Triiodothyronine treatment increases substrate cycling between pyruvate carboxylase and malic enzyme in perfused rat liver

The relative roles of pyruvate kinase and malic enzyme in substrate cycling between pyruvate and oxaloacetate were examined in perfused livers of 24-hour—fasted normal and triiodothyronine (T 3)-treated rats using an inhibitor of malic enzyme (hydroxymalonate). Livers were perfused for 60 minutes in a recirculating system with [3- 13C]alanine (10 mmol/L, 99% 13C-enriched). The combined flux through pyruvate kinase plus malic enzyme relative to pyruvate carboxylase flux was assessed by the 13C-enrichment ratio of alanine C2 to glucose C5 in the perfusate, determined with 13C and 1H nuclear magnetic resonance (NMR) spectroscopy. In normal rat livers, the relative carbon flux through pyruvate kinase plus malic enzyme to pyruvate carboxylase was 0.18 ± 0.04, and increased to 0.44 ± 0.08 ( P < .05) in the T 3-treated group. After addition of hydroxymalonate, this relative carbon flux was unchanged in normal rat livers, but decreased to 0.15 ± 0.04 ( P < .01) in the T 3-treated group, suggesting that the increased carbon flux in T 3-treated livers was caused by increased flux through malic enzyme. Malic enzyme activity increased from 0.36 ± 0.05 U/g liver in normal livers to 2.51 ± 0.50 U/g liver ( P < .05) in the T 3-treated group, whereas there was no effect of T 3 treatment on pyruvate kinase activity.

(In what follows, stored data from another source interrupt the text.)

import Mathlib
import Literature.MathematicalPhysics.QuantumManyBody.BoseEinsteinCondensation
import Literature.MathematicalPhysics.QuantumManyBody.NeumannBoxParseval
import Summits.AtomisticToContinuum.BoseEinsteinCondensation.Theorems.SoloBlindInfraredBEC

/-!
# Positivity fixes the mode, not the mass: flat-mode dominance of one-particle occupations

Solo seat `solo-AtomisticToContinuum-blind`, conjunct `BoseEinsteinCondensation` (kernel K18).

For an `(n+1)`-boson Dirichlet trial state `Ψ` on the box `Λ_L = (0,L)³` and a one-particle mode
`φ` bounded by `B` on the box, the elementary pointwise estimate
`|⟨φ, Ψ(·,Y)⟩| ≤ B ∫ |Ψ(x,Y)| dx = B L^{3/2} ⟨u_0, |Ψ|(·,Y)⟩` (`u_0 = L^{-3/2}` the flat Neumann
mode) gives, after squaring and integrating over the other particles `Y`,

* `occupation_le_flat_abs` : `n_φ(Ψ) ≤ B² L³ · N_0(|Ψ|)` — the occupation of ANY bounded mode is
  controlled by the flat-mode occupation of `|Ψ|` ("diamagnetic" form, valid for every `Ψ`;
  `N_0` in the slice form of `SoloBlindModeOccupation` / `SoloBlindInfraredBEC`);
* `modeOccupation_le_flat_abs` : for the Neumann cosine modes `u_k`, `k ∈ ℕ₀³`,
  `N_k(Ψ) ≤ (∏ᵢ c_{kᵢ})² N_0(|Ψ|) ≤ 8 N_0(|Ψ|)` (`c_0 = 1`, `c_m = √2`; the constant is
  `2^{#{i : kᵢ ≠ 0}}`, `prod_cosCoeff_sq_eq`);
* for NONNEGATIVE states (`Ψ = |Ψ|`, e.g. the Dirichlet ground state of a repulsive pair
  potential): `occupation_le_flat_of_nonneg` (`n_φ(Ψ) ≤ B²L³ N_0(Ψ)`),
  `occupation_le_maxOccupation_of_nonneg` and `modeOccupation_le_eight_mul_zero_of_nonneg`
  (`N_k(Ψ) ≤ 8 N_0(Ψ)` for every `k`).

Reading: in a positive state no delocalised mode (`‖φ‖²_∞ ≲ 1/L³`) can be more occupied than a
constant times the flat mode, so "which mode carries the condensate" is never the issue for the
ground state; what positivity does NOT control is the total occupation of the many low modes
(fragmented nonnegative states exist in every energy window, `SoloBlindFragmentedStates`,
`SoloBlindCentreOfMass`).  Torus analogue (translation invariance): `n_p ≤ n_0` for all `p`.
-/

noncomputable section
import Summits.ValiantsHypothesis.ValiantsHypothesis.Theses.RigidityForcesSymmetry
import Summits.ValiantsHypothesis.ValiantsHypothesis.Theorems.RigidityForcesSymmetryGrenetFirstOrderRankRigidPencil
import Summits.ValiantsHypothesis.ValiantsHypothesis.Theorems.RigidityForcesSymmetryGrenetFirstOrderRankRigidConstGauge
import Summits.ValiantsHypothesis.ValiantsHypothesis.Theorems.RigidityForcesSymmetryGrenetFirstOrderRankRigidBorders
import Summits.ValiantsHypothesis.ValiantsHypothesis.Theorems.RigidityForcesSymmetryGrenetFirstOrderRankRigidBlockIIPQ

/-!
# Route RigidityForcesSymmetry — `GrenetFirstOrderRankRigid` (item stmt-ValiantsHypothesis-21029): the crux

Crux line `Cruxes/GrenetFirstOrderRankRigid/Lines/grenet_gauge.lean` (val-width-21029-p1/p2/p3), now sorry-free.
GRENET FIRST-ORDER RANK RIGIDITY for all `n ≥ 3`: Grenet's `(2ⁿ - 1) × (2ⁿ - 1)` affine pencil
`Λ + Σ_v x_v A_v` of `per_n` (tree `Grenet.repr`, any vertex enumeration) has `det = per_n`, and every first-order
deformation `(Λ', A')` that is Zariski-tangent to `{det = per_n}` (`tr(adj(x̃)·x̃') = 0`) and tangent to the rank
strata of the coefficient matrices (`A'_v (ker A_v) ⊆ im A_v`) is a gauge direction `(PΛ - ΛQ, PA_v - A_vQ)`.
Assembly (every step a theorem of `Theorems/RigidityForcesSymmetryGrenetFirstOrderRankRigid*.lean`): the pencil
(`grenet_pencil_eq`), the degree-zero part / trace-balanced constant gauge (`grenet_constGauge`), and linear
rigidity `grenet_linearRigid_of_blockII_PQ` (reduction to homogeneous directions, allowed entries, path form of the
adjugate, torus-weight blocks W0, III/I<, I=, I>, the type-II borders, gluing) fed with the last block identity
`grenet_blockII_PQ` ((D-PQ) for the overlap blocks of type II: permutation designs with one extra cell and the block
algebra in characteristic zero).  Certified numerically beforehand for `n = 3..8` (kit j025573).
Honest label: this settles the T2 rung `GrenetFirstOrderRankRigid` (crux of the route `RigidityForcesSymmetry`);
it calibrates, but does not prove, `RankRigidMinimalRepr` / `GrenetLowerBound`; VP ≠ VNP is not moved by this file.
-/

noncomputable section

open MvPolynomial Matrix Finset

namespace Summit.ValiantsHypothesis.Theorems.RigidityForcesSymmetry.GrenetGauge

open Literature.Computability.AlgebraicComplexity

/-- **Grenet first-order rank rigidity** (crux `GrenetFirstOrderRankRigid` of the route `RigidityForcesSymmetry`,
item stmt-ValiantsHypothesis-21029): for every `n ≥ 3`, Grenet's pencil represents `per_n` and every rank-constrained
Zariski-tangent direction at it is a gauge direction. [cite: Grenet2011, Thm. 1] -/
theorem GrenetFirstOrderRankRigid_proof :
    Summit.ValiantsHypothesis.ValiantsHypothesis.Theses.RigidityForcesSymmetry.GrenetFirstOrderRankRigid := by
  intro n hn
  have hN : 2 ^ n = 2 ^ n - 1 + 1 := by
    have := Nat.one_le_two_pow (n := n)
    omega
  have hcard : Fintype.card (Finset (Fin n)) = 2 ^ n - 1 + 1 := by
    rw [Fintype.card_finset, Fintype.card_fin]; omega
  obtain ⟨E⟩ : Nonempty (Finset (Fin n) ≃ Fin (2 ^ n - 1 + 1)) := ⟨Fintype.equivFinOfCardEq hcard⟩
  have hp := grenet_pencil_eq (k := ℂ) n (by omega) hN E
  refine ⟨fun i j => coeff 0 (Grenet.repr ℂ n E i j),
    fun v i j => coeff (Finsupp.single v 1) (Grenet.repr ℂ n E i j), ?_, ?_⟩
  · show (Matrix.map (fun i j => coeff 0 (Grenet.repr ℂ n E i j) : Matrix _ _ ℂ) C
        + ∑ v, (X v : MvPolynomial (Fin n × Fin n) ℂ) •
          Matrix.map (fun i j => coeff (Finsupp.single v 1) (Grenet.repr ℂ n E i j) : Matrix _ _ ℂ) C).det = _
    rw [hp]
    exact (Grenet.isAffineDetRepr_repr ℂ n (by omega) hN E).2
  · intro Λ' A' htr hC
    exact grenet_linearRigid_of_blockII_PQ E (by omega) hN (grenet_blockII_PQ E (by omega) hN) Λ' A' htr hC
      (grenet_constGauge E (by omega) (fun _ _ => rfl) _ Λ' A' htr)

end Summit.ValiantsHypothesis.Theorems.RigidityForcesSymmetry.GrenetGauge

We conclude that (1) carbon flux through malic enzyme relative to pyruvate carboxylase flux is minimal in the liver of normal 24-hour—fasted rats, (2) T 3 treatment stimulates substrate cycling between pyruvate and oxaloacetate by increasing carbon flux through malic enzyme, and (3) under hyperthyroid conditions, substrate cycling between pyruvate carboxylase and malic enzyme accounts for a major fraction of the gluconeogenic flux.